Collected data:

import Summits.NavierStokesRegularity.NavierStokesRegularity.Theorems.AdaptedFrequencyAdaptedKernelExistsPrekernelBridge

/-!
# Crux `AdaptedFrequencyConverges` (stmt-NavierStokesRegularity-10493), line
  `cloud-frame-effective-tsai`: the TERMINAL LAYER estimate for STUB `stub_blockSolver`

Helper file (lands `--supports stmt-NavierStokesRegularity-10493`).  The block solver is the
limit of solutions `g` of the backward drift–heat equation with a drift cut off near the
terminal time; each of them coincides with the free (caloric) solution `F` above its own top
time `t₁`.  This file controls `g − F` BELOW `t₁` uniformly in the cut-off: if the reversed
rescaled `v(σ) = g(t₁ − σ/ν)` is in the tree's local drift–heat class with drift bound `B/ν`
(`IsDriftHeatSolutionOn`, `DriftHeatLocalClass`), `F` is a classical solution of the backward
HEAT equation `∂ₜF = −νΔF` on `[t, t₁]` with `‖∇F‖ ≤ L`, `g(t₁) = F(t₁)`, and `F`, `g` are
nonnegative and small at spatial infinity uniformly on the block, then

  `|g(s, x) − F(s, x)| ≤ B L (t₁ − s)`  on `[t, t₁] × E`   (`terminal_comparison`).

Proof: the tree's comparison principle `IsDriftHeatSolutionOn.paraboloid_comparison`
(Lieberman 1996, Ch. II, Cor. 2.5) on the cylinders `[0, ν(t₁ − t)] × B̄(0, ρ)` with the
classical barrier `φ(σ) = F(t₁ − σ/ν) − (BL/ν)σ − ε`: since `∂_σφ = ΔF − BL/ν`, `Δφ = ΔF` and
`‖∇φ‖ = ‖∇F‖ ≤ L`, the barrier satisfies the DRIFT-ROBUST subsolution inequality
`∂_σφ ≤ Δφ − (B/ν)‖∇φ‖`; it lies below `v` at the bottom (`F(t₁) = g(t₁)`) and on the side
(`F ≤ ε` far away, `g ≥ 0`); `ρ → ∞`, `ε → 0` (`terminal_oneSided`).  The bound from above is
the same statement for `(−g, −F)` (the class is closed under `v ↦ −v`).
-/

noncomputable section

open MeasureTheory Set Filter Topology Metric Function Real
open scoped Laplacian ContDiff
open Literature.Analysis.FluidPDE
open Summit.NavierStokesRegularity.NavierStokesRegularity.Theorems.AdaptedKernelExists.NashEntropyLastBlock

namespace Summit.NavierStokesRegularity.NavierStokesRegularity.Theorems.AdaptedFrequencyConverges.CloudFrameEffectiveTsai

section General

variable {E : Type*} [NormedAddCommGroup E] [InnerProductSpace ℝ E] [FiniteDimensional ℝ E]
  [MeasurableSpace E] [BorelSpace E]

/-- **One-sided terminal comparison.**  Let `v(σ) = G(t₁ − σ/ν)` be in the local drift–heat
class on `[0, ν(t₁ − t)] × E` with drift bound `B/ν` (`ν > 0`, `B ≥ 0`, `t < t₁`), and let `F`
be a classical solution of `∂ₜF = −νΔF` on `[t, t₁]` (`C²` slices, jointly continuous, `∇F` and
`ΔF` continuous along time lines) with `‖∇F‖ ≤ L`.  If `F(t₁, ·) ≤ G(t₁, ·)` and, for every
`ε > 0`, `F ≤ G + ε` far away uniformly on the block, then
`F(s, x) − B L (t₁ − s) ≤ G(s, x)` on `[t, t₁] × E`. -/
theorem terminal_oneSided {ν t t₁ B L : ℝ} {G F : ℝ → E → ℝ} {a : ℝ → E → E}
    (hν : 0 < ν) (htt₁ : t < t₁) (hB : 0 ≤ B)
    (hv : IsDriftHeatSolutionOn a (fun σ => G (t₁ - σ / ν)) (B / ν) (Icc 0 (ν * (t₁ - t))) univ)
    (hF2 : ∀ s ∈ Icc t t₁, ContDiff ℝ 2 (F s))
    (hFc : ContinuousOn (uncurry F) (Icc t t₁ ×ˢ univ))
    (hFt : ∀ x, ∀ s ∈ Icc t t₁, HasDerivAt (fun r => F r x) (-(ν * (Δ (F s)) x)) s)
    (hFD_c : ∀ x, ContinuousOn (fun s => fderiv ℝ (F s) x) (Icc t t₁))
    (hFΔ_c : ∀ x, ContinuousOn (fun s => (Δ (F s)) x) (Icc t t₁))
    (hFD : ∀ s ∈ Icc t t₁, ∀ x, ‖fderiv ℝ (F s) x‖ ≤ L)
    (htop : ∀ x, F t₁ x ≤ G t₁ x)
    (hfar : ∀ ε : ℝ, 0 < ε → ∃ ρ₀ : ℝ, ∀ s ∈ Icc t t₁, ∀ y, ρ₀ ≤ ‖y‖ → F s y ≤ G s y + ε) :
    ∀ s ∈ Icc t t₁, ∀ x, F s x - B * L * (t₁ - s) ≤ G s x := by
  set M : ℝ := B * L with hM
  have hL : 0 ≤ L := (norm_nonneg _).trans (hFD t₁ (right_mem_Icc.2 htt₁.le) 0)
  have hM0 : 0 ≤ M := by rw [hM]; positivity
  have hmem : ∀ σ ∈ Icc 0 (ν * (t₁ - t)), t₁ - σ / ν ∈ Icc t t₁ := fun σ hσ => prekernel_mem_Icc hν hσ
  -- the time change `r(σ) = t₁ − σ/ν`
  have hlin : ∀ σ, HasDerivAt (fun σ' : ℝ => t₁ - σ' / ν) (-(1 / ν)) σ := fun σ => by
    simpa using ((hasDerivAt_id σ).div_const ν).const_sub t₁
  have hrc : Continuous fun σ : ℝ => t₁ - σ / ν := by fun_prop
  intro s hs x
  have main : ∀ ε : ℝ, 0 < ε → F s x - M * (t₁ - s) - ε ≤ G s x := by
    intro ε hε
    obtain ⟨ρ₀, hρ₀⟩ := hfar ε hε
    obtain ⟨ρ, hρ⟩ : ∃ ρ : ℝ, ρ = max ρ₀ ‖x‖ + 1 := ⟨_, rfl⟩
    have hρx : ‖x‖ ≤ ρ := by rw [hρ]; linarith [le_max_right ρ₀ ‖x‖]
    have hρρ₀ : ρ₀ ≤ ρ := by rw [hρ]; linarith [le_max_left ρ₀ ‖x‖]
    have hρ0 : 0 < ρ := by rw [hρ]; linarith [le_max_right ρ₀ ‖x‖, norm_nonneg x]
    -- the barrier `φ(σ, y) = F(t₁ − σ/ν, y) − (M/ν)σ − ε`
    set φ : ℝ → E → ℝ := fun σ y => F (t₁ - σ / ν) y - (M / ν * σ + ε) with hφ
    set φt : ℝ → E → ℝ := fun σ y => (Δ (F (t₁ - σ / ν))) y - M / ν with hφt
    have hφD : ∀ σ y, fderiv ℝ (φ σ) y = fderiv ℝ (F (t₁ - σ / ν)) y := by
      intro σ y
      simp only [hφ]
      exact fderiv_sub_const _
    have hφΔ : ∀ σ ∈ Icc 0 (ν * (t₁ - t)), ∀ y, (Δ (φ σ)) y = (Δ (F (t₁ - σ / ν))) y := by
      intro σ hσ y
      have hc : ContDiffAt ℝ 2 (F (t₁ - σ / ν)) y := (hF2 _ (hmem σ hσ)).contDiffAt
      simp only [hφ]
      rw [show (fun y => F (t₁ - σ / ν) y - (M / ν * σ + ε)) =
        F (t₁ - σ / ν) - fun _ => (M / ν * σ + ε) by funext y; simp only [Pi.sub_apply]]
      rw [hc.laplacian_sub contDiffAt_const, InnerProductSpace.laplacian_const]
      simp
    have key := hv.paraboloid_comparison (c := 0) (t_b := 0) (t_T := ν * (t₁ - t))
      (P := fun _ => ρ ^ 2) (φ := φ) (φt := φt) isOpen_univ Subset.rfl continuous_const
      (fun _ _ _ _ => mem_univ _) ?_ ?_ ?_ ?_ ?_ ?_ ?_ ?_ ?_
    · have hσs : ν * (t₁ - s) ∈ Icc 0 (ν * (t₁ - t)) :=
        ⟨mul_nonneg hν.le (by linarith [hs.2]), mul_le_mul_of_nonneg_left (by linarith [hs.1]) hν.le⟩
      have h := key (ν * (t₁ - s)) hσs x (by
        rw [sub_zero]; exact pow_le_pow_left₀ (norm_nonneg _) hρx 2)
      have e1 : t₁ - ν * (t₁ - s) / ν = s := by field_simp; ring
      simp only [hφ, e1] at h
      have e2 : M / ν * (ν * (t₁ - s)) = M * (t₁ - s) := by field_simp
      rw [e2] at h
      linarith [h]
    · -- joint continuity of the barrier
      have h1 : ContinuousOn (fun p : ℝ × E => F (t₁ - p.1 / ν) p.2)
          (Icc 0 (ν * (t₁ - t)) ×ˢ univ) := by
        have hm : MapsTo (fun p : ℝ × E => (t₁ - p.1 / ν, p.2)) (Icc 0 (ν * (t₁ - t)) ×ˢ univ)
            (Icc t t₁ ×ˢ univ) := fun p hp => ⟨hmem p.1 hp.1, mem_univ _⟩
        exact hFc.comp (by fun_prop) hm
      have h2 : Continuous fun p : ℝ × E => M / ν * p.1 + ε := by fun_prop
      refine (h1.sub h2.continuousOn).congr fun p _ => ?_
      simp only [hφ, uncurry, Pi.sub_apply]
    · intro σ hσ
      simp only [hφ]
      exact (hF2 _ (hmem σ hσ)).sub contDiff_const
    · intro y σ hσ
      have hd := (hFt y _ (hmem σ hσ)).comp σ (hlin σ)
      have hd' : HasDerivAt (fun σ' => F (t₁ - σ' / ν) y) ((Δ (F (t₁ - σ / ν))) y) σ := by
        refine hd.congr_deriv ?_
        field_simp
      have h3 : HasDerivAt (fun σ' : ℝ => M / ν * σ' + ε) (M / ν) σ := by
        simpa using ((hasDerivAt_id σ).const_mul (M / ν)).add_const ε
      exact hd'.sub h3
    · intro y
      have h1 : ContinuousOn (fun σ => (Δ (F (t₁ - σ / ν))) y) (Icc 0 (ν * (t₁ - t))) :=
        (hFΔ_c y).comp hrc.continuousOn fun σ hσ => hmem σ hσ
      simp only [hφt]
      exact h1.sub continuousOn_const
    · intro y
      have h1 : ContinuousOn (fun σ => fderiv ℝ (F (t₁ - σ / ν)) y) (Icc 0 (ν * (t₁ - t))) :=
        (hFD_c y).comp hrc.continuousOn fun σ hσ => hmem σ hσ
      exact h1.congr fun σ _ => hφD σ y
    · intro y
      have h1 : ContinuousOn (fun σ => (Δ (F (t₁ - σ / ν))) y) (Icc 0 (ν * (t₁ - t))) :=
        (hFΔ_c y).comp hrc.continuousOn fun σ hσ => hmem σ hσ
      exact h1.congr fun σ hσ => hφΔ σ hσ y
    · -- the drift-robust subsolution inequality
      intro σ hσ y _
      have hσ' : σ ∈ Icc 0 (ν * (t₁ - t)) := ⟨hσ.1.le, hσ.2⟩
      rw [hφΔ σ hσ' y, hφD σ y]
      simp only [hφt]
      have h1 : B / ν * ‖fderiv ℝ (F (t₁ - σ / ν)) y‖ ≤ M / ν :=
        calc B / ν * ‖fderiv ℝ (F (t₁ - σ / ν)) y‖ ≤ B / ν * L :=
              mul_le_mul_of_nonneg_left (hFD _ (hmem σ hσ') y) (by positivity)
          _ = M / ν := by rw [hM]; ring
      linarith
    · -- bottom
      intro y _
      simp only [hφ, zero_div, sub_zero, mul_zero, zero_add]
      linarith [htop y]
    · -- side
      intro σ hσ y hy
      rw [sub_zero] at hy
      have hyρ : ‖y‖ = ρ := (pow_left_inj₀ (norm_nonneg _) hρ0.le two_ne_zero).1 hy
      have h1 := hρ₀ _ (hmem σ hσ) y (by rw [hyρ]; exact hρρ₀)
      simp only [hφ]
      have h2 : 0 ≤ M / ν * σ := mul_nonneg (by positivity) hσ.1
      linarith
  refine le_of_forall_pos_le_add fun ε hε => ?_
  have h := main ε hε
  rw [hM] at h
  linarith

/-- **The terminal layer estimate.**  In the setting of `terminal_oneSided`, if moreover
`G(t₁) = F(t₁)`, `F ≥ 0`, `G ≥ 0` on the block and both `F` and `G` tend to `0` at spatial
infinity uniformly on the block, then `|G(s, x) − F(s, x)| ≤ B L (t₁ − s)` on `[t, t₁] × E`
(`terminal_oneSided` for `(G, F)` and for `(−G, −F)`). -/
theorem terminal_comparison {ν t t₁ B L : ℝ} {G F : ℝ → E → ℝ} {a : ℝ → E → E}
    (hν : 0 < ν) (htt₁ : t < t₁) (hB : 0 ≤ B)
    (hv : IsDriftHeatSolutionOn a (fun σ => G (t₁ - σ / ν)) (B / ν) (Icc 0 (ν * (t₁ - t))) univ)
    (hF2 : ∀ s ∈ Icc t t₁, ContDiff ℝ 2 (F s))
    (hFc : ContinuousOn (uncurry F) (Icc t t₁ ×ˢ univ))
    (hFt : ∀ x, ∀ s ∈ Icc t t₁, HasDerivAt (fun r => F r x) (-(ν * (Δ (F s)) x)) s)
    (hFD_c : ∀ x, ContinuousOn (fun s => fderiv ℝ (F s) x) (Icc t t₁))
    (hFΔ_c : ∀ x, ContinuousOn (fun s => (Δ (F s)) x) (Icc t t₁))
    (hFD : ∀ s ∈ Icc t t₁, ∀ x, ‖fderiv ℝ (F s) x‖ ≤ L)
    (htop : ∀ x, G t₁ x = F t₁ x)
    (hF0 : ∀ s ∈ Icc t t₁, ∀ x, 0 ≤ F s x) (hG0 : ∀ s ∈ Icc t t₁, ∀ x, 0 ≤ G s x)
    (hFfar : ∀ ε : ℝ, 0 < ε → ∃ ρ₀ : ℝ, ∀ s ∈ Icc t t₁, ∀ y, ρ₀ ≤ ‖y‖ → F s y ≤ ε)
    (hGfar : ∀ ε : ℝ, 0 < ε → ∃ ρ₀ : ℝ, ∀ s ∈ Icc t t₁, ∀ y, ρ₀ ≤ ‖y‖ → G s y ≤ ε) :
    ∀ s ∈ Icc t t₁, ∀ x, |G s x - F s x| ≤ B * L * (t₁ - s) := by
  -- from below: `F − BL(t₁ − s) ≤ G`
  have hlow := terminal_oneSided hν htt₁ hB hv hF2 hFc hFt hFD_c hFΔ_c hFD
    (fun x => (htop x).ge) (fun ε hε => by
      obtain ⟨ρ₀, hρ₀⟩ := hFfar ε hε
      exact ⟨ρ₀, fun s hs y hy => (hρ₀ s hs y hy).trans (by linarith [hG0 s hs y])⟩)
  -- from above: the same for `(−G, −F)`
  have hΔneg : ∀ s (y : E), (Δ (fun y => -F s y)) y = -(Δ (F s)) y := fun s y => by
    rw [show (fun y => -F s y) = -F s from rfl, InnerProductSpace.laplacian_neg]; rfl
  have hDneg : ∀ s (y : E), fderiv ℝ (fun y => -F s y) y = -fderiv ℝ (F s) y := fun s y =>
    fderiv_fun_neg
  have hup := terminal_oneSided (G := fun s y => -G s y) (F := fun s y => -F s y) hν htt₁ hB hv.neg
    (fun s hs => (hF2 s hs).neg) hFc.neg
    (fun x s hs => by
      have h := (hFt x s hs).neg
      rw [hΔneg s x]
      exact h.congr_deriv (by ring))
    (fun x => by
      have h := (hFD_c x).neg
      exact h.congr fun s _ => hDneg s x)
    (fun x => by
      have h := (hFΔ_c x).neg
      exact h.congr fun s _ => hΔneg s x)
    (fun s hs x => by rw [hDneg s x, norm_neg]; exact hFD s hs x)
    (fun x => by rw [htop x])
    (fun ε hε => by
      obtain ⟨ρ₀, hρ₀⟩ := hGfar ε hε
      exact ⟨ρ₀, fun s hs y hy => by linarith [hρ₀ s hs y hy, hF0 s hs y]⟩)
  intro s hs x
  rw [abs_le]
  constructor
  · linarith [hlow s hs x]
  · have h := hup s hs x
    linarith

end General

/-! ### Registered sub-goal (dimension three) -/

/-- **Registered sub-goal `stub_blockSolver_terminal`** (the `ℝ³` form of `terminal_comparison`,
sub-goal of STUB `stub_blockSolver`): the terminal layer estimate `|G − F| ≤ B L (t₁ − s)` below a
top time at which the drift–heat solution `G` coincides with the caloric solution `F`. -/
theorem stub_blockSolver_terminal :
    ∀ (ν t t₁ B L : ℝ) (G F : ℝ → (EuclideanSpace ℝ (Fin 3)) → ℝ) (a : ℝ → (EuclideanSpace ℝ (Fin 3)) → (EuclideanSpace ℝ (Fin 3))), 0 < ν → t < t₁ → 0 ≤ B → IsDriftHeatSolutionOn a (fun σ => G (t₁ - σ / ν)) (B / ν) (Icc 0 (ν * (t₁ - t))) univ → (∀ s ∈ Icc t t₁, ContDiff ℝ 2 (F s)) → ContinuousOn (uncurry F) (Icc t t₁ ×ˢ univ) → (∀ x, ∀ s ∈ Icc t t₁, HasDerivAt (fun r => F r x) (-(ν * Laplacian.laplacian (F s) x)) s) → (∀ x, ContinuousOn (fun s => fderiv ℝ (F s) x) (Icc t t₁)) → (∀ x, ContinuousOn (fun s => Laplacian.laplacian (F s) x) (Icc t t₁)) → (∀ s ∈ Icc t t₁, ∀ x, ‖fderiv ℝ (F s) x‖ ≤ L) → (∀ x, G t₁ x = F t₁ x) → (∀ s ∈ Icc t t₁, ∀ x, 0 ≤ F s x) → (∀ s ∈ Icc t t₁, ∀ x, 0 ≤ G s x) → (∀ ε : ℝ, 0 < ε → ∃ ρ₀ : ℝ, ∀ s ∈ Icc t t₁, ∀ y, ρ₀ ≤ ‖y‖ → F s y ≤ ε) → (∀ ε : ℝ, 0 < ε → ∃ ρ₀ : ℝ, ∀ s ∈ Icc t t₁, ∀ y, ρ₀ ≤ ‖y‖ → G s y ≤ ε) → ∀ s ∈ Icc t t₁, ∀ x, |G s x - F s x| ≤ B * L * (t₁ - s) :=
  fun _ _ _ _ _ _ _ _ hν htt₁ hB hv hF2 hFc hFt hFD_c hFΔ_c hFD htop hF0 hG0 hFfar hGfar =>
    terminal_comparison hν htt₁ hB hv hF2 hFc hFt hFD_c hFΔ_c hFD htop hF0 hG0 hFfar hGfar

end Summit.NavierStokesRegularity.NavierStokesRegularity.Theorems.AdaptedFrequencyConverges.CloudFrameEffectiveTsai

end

...

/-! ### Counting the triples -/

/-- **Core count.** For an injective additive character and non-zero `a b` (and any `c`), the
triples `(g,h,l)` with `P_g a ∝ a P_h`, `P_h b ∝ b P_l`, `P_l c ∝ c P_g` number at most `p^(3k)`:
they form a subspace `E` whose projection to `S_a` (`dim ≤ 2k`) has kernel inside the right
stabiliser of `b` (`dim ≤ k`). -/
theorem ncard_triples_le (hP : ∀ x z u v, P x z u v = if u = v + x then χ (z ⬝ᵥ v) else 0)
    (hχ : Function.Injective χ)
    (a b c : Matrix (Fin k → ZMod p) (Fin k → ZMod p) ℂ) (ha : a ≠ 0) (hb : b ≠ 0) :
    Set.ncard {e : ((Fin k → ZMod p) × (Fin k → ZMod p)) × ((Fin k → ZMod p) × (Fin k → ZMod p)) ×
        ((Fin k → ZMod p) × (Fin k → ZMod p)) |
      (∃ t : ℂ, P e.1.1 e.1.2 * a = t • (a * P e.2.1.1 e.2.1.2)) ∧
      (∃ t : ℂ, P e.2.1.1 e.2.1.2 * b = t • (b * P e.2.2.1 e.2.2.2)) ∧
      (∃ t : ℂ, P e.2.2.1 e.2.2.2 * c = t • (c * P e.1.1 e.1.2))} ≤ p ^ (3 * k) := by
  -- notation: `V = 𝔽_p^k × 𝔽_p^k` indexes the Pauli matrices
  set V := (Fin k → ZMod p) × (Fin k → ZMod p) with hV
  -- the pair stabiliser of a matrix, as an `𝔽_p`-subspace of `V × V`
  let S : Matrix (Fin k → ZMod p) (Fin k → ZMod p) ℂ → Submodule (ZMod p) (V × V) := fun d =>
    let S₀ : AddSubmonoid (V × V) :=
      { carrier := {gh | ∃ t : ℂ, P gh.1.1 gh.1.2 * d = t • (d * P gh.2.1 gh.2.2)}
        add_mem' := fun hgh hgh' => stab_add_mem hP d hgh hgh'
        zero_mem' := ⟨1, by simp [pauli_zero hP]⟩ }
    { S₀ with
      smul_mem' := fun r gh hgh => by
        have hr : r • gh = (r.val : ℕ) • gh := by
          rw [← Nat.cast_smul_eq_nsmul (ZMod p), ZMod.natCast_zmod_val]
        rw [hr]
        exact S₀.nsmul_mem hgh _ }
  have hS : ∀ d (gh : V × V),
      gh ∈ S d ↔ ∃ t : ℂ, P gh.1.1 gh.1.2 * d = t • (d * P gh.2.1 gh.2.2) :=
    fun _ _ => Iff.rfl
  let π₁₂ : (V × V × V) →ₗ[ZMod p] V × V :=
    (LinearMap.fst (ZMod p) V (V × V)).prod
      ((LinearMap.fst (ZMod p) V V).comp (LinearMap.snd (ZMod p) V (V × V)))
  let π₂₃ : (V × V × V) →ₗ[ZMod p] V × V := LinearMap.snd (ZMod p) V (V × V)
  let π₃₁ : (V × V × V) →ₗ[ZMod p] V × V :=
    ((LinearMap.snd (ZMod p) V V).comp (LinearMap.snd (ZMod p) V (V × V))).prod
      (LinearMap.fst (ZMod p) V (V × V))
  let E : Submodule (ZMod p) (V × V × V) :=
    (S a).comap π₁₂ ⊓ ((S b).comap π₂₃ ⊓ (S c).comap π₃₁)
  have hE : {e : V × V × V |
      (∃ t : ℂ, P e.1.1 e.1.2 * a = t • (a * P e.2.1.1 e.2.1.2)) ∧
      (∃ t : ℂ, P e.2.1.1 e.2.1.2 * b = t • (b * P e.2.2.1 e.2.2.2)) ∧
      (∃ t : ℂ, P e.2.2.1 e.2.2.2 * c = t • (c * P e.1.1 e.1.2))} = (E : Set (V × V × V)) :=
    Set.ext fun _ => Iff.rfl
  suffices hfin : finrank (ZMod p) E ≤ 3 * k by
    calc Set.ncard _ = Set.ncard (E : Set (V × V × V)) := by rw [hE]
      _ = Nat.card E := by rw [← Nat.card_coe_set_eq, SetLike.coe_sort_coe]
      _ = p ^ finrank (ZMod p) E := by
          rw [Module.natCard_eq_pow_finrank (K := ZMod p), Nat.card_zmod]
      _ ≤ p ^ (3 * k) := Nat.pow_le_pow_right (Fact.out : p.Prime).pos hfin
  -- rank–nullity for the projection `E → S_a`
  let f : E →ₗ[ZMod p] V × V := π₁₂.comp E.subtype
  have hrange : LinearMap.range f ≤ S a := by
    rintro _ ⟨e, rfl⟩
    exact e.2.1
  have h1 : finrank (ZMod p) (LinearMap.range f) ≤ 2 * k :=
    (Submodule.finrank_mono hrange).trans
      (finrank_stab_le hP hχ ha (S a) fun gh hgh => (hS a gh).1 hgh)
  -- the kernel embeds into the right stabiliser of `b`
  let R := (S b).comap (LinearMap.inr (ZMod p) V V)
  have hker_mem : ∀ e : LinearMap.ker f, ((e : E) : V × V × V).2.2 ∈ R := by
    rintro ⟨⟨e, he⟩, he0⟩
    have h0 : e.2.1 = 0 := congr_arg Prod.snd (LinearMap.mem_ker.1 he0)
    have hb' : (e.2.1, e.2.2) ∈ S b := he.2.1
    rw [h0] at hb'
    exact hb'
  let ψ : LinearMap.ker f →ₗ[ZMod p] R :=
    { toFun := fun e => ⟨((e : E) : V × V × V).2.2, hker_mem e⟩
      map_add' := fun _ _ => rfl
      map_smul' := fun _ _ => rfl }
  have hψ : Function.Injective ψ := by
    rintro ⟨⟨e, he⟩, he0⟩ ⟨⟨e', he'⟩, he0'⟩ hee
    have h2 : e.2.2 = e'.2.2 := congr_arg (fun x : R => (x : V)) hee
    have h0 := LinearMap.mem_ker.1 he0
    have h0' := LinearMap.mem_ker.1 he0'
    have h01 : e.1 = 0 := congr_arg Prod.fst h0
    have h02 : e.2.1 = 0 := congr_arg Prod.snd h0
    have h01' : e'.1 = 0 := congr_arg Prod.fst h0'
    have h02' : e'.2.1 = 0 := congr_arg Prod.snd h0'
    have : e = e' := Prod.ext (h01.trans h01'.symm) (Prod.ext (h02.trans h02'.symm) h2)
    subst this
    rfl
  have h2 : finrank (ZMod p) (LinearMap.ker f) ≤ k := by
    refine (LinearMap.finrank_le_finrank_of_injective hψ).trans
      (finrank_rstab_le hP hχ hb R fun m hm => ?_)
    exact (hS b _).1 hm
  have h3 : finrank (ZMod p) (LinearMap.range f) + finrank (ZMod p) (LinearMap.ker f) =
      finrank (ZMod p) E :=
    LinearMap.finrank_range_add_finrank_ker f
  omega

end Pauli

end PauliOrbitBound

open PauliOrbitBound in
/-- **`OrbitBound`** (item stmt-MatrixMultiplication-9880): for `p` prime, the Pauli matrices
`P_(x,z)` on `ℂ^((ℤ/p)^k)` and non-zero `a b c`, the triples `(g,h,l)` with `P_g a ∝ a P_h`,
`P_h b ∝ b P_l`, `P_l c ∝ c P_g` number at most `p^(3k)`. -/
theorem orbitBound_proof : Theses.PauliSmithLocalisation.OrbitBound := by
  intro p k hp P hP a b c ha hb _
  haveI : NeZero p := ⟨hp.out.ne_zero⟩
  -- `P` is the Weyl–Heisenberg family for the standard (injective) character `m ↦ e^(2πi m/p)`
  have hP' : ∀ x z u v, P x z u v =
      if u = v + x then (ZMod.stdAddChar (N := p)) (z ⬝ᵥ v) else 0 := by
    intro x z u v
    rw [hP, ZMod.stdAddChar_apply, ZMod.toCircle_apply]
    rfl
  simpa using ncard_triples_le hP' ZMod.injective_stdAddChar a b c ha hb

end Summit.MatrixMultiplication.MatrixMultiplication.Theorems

* **PROBLEM REQUIREMENTS**
Of the records above, copy each line that includes "using".

* **ANSWER SECTION**
    simpa using ((hasDerivAt_id σ).div_const ν).const_sub t₁
        simpa using ((hasDerivAt_id σ).const_mul (M / ν)).add_const ε
  simpa using ncard_triples_le hP' ZMod.injective_stdAddChar a b c ha hb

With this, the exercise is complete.